• [DATA TO USE]:
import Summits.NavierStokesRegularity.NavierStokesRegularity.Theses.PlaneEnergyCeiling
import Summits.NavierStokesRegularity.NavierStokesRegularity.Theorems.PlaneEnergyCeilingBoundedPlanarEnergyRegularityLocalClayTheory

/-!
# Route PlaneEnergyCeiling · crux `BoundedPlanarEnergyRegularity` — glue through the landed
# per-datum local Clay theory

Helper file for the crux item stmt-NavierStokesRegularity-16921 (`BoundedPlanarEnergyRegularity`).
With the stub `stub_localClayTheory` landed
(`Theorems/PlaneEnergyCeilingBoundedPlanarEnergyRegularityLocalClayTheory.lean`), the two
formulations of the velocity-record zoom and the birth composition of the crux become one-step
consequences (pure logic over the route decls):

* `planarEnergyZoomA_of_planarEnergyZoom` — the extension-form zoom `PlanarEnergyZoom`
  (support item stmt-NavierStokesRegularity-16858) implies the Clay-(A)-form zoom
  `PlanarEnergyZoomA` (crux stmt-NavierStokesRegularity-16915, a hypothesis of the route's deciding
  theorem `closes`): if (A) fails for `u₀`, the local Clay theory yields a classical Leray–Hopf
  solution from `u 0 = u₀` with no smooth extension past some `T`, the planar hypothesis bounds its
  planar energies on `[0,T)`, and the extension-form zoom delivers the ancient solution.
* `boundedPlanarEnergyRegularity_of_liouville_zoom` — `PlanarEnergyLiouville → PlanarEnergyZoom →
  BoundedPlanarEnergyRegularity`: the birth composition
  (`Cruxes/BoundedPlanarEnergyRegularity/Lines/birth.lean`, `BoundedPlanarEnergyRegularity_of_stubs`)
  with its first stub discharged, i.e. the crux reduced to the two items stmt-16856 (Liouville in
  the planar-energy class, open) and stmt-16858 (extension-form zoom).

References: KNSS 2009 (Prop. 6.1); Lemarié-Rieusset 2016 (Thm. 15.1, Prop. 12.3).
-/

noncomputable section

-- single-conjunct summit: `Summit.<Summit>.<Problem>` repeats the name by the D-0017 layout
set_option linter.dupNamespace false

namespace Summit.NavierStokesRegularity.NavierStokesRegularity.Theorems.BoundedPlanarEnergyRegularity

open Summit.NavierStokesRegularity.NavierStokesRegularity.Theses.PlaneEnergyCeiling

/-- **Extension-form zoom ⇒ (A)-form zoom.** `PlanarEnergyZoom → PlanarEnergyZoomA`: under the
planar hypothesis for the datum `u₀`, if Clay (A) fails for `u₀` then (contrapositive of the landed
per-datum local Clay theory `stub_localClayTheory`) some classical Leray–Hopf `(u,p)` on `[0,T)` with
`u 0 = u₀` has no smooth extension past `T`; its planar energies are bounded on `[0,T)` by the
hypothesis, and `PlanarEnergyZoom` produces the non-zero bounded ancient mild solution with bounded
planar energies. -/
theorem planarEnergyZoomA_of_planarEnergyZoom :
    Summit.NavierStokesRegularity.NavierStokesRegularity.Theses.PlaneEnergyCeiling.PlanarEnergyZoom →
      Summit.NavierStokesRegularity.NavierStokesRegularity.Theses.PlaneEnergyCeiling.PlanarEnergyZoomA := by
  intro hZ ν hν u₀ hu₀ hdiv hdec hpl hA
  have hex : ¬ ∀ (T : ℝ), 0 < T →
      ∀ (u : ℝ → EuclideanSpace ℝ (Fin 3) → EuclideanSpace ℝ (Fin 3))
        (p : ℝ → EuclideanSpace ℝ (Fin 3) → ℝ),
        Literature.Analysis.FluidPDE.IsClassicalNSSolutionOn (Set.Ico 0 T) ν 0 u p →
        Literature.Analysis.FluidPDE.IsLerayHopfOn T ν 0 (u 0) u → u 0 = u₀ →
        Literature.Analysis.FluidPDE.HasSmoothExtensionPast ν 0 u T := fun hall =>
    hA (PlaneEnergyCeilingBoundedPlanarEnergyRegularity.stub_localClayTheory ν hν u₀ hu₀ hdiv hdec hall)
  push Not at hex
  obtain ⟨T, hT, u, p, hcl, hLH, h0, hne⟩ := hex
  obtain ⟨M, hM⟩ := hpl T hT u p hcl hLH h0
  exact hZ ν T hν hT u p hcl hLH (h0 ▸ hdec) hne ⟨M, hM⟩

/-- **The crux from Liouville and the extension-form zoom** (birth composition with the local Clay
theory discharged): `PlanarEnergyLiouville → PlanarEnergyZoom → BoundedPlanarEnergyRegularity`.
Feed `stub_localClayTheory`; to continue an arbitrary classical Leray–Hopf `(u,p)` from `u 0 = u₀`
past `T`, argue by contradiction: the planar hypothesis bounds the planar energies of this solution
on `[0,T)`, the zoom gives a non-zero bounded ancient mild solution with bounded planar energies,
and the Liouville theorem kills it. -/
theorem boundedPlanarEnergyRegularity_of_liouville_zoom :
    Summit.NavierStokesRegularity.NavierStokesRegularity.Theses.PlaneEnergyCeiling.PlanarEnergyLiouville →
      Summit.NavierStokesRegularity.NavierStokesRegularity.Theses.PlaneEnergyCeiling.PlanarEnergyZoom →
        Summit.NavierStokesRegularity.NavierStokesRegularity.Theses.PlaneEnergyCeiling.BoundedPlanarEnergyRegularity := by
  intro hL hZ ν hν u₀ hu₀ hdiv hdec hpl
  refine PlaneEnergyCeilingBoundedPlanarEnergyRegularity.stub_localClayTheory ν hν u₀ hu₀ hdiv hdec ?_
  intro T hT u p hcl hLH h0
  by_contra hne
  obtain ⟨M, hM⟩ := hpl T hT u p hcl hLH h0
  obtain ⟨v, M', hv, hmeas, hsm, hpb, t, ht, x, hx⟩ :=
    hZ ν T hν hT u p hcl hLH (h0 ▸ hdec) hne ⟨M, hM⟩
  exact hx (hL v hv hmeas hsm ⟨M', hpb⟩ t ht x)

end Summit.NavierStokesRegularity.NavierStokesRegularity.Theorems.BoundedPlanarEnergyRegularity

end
* * *
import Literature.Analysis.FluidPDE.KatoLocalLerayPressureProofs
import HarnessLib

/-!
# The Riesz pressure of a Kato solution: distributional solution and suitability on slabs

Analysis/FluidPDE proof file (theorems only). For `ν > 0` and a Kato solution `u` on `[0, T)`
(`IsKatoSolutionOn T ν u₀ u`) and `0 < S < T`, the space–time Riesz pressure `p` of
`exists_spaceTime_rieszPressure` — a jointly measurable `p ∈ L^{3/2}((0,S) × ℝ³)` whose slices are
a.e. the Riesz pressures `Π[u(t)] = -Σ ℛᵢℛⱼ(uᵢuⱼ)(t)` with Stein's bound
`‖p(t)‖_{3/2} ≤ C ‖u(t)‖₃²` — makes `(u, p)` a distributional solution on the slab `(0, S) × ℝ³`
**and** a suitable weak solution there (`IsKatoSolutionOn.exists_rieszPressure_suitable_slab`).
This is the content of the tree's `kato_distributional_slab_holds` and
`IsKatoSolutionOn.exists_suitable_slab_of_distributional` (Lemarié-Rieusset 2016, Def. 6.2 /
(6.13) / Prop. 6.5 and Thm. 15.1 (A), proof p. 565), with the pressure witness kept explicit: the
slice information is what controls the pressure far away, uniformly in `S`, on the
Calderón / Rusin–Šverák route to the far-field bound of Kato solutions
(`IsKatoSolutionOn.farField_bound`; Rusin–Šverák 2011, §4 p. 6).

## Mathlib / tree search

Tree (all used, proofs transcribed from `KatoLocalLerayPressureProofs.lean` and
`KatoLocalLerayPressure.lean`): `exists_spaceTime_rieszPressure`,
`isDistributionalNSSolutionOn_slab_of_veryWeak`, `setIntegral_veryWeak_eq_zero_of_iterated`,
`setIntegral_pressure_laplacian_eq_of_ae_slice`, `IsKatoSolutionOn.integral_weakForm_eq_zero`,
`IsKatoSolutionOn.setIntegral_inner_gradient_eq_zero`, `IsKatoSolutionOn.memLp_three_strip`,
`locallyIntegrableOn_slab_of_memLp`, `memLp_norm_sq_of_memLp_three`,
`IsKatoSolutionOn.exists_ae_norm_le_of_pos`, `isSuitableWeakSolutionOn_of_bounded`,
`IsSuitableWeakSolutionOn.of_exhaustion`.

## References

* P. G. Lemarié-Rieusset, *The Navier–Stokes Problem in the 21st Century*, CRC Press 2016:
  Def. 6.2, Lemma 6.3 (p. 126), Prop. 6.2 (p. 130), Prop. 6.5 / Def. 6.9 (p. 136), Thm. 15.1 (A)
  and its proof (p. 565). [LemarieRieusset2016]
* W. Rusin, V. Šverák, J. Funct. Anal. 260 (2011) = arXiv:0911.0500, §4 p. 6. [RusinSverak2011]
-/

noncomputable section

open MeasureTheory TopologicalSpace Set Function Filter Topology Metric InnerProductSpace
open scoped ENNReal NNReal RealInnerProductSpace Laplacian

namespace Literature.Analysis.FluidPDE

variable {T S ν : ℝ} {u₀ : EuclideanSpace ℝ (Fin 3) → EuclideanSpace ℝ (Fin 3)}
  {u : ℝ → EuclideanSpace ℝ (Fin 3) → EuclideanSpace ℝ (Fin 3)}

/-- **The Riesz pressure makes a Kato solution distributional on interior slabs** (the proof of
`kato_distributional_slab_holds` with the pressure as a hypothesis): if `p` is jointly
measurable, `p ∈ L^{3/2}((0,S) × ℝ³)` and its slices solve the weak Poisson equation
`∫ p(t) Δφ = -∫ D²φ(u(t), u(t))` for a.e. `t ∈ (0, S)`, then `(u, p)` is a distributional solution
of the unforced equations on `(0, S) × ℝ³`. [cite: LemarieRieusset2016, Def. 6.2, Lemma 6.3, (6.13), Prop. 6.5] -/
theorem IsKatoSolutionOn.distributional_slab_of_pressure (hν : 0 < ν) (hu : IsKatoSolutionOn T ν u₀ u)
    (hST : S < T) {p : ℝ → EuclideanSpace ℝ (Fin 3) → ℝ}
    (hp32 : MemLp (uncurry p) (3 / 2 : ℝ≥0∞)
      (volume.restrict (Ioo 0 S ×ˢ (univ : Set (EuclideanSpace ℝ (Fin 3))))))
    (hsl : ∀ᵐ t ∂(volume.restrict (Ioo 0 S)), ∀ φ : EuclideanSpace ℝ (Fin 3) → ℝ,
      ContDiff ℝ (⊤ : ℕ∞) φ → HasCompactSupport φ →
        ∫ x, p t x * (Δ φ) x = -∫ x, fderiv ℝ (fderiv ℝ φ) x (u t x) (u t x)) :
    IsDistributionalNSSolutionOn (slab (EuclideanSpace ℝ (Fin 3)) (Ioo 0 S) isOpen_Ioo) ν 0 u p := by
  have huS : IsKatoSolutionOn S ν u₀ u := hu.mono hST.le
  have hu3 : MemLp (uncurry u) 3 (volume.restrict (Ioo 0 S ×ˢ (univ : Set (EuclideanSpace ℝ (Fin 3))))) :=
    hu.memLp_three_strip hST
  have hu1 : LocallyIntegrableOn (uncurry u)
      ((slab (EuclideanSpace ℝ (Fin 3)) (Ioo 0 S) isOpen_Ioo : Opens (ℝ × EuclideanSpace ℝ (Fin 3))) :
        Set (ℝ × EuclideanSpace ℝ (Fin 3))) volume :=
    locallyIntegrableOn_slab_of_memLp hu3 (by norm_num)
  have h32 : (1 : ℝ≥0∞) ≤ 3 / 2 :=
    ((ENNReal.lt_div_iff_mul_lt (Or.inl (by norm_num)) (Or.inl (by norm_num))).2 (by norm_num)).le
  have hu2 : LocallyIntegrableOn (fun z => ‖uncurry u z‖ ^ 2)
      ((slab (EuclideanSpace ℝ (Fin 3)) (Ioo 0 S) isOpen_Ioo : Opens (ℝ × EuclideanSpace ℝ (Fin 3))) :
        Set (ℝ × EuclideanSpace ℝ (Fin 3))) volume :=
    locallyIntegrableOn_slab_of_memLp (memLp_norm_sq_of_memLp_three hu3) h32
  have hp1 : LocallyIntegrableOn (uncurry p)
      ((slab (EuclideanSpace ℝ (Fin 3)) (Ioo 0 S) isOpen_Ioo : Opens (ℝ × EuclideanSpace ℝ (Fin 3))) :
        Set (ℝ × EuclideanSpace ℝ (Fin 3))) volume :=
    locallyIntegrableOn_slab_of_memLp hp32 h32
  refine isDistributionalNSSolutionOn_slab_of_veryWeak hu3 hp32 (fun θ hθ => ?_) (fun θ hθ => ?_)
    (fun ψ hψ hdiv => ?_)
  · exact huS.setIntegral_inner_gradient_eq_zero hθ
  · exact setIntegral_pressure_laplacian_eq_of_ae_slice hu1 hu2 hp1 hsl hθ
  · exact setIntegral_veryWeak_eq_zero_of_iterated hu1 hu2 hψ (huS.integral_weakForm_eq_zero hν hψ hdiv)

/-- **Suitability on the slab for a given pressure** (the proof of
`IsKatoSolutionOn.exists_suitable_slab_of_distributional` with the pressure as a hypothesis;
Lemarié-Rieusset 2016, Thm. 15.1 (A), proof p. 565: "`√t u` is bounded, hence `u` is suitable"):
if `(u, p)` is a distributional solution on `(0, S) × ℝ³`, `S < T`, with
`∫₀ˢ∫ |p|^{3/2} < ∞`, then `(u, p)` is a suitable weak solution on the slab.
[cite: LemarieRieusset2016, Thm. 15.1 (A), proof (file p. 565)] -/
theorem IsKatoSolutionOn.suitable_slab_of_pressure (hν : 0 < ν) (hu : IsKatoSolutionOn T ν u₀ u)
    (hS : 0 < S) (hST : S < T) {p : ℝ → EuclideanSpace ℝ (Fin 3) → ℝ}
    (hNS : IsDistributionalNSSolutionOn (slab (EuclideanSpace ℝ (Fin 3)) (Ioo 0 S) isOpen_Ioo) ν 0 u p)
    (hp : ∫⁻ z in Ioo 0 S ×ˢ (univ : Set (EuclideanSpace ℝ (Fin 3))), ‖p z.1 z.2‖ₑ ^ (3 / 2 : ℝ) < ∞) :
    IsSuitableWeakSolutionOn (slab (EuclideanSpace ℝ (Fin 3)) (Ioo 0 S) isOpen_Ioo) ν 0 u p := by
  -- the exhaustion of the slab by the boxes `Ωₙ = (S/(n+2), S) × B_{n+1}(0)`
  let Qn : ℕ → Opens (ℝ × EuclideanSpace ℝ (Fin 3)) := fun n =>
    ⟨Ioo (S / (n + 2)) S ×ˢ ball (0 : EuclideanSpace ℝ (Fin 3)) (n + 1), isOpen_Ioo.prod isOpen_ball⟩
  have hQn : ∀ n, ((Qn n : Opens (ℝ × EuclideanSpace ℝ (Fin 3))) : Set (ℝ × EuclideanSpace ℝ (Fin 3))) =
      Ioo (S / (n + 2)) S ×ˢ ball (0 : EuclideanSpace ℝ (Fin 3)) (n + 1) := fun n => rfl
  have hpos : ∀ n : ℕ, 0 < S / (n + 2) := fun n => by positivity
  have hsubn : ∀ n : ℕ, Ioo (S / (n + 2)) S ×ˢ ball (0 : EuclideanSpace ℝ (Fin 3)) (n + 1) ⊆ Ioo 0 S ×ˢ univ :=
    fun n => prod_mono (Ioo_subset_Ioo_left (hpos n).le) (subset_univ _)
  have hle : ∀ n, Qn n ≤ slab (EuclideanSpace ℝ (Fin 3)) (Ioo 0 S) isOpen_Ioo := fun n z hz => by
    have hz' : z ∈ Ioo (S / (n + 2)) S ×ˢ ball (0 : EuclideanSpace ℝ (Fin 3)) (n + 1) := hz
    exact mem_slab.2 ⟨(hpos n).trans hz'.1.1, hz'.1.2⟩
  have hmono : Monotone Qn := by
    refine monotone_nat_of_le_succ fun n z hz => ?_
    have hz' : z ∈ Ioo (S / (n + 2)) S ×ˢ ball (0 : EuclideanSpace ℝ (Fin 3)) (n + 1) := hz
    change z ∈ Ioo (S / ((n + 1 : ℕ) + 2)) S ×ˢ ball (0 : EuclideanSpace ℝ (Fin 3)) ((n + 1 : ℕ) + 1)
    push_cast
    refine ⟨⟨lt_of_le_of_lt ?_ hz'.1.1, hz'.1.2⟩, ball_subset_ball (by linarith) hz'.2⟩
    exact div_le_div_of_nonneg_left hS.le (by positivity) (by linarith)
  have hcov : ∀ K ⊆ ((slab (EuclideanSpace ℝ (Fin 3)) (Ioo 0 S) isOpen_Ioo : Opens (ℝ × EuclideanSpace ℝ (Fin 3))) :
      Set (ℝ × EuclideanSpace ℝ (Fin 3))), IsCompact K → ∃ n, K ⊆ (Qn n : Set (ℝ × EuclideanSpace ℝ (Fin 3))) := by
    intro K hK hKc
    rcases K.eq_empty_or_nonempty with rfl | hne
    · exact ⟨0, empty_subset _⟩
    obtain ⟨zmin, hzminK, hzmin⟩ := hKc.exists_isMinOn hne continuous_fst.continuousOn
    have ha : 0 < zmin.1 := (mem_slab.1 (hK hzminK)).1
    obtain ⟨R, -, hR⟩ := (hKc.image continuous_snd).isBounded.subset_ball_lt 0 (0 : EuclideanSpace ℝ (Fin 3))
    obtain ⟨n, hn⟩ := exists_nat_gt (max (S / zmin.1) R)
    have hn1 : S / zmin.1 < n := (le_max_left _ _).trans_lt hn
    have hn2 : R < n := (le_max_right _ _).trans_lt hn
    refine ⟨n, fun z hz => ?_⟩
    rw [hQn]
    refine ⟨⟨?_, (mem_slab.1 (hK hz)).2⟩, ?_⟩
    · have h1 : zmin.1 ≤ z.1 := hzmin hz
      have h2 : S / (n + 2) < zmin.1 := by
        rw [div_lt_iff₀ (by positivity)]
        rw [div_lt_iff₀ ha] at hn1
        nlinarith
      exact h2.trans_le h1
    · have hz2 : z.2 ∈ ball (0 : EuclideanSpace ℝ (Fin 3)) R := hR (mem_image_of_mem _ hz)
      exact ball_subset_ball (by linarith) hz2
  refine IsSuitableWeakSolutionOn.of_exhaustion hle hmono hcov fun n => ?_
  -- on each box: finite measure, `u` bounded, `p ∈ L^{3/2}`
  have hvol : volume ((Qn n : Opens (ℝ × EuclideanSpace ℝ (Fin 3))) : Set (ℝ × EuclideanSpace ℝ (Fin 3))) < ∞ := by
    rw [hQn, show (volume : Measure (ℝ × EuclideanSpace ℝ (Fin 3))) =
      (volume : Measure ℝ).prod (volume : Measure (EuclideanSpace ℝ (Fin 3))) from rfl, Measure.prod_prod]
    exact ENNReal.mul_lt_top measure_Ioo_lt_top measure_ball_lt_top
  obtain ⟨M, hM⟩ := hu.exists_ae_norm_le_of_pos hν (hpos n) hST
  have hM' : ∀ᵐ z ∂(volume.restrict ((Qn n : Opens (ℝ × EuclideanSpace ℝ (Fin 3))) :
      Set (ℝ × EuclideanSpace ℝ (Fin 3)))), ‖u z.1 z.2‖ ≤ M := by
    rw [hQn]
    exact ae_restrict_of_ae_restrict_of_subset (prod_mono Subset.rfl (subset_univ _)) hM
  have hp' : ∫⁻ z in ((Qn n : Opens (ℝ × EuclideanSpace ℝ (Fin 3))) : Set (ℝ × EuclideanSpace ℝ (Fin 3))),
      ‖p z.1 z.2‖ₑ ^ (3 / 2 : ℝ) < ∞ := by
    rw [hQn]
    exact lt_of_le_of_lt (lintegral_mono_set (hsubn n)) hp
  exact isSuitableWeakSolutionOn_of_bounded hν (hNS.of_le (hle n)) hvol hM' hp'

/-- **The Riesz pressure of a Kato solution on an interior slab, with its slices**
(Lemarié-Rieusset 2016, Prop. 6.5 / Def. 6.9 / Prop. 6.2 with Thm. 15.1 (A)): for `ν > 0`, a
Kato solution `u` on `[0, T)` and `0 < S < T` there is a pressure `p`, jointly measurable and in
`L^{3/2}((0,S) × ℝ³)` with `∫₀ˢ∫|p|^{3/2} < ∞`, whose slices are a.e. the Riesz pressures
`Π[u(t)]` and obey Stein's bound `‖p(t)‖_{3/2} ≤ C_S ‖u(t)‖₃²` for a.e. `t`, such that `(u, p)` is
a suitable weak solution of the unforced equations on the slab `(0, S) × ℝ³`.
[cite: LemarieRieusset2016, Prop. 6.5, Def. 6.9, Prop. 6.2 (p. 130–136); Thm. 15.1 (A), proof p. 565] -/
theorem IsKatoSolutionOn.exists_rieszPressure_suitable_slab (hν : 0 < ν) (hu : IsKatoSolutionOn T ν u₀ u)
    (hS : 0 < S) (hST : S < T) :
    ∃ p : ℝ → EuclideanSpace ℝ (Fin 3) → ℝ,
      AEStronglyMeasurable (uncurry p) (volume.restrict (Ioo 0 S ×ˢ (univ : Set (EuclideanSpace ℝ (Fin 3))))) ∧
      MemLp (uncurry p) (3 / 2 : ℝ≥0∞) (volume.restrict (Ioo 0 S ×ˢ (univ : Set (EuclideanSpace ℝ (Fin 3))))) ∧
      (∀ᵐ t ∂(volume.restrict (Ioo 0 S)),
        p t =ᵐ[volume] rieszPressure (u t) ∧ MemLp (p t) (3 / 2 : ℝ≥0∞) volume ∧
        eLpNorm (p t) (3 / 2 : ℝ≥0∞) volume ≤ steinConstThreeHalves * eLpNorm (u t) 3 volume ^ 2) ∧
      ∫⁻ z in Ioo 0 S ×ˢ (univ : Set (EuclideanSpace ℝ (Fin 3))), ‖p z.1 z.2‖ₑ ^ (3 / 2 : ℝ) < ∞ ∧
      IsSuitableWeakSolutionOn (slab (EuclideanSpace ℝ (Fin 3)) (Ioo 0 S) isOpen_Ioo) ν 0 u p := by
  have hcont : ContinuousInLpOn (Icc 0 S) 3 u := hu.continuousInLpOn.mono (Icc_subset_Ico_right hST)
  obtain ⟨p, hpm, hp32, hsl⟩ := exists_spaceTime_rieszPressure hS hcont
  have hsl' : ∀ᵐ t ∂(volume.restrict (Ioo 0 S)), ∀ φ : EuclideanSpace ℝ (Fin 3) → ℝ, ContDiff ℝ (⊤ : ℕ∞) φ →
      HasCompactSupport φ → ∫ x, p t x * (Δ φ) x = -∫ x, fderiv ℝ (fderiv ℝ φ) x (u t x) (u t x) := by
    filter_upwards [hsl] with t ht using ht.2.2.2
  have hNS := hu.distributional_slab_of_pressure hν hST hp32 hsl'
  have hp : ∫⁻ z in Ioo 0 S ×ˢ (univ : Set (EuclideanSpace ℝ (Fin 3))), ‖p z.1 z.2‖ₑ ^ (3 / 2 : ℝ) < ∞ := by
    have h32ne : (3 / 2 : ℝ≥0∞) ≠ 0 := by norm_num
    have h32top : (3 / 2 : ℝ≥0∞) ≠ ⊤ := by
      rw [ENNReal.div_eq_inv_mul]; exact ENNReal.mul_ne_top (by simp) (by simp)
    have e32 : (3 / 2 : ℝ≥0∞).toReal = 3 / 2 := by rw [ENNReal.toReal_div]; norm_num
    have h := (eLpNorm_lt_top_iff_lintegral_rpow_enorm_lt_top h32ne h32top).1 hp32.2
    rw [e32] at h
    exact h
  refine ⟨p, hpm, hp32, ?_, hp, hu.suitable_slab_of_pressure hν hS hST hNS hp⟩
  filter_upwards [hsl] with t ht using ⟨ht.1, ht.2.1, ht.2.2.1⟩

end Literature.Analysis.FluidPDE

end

• [TASK TO CARRY OUT]:
Word for word, restate the lines of the listing above starting at the line with "hdiv hdec hall)" and ending at the line with "to continue an", and nothing outside them.

• [YOUR RESPONSE]:
    hA (PlaneEnergyCeilingBoundedPlanarEnergyRegularity.stub_localClayTheory ν hν u₀ hu₀ hdiv hdec hall)
  push Not at hex
  obtain ⟨T, hT, u, p, hcl, hLH, h0, hne⟩ := hex
  obtain ⟨M, hM⟩ := hpl T hT u p hcl hLH h0
  exact hZ ν T hν hT u p hcl hLH (h0 ▸ hdec) hne ⟨M, hM⟩

/-- **The crux from Liouville and the extension-form zoom** (birth composition with the local Clay
theory discharged): `PlanarEnergyLiouville → PlanarEnergyZoom → BoundedPlanarEnergyRegularity`.
Feed `stub_localClayTheory`; to continue an arbitrary classical Leray–Hopf `(u,p)` from `u 0 = u₀`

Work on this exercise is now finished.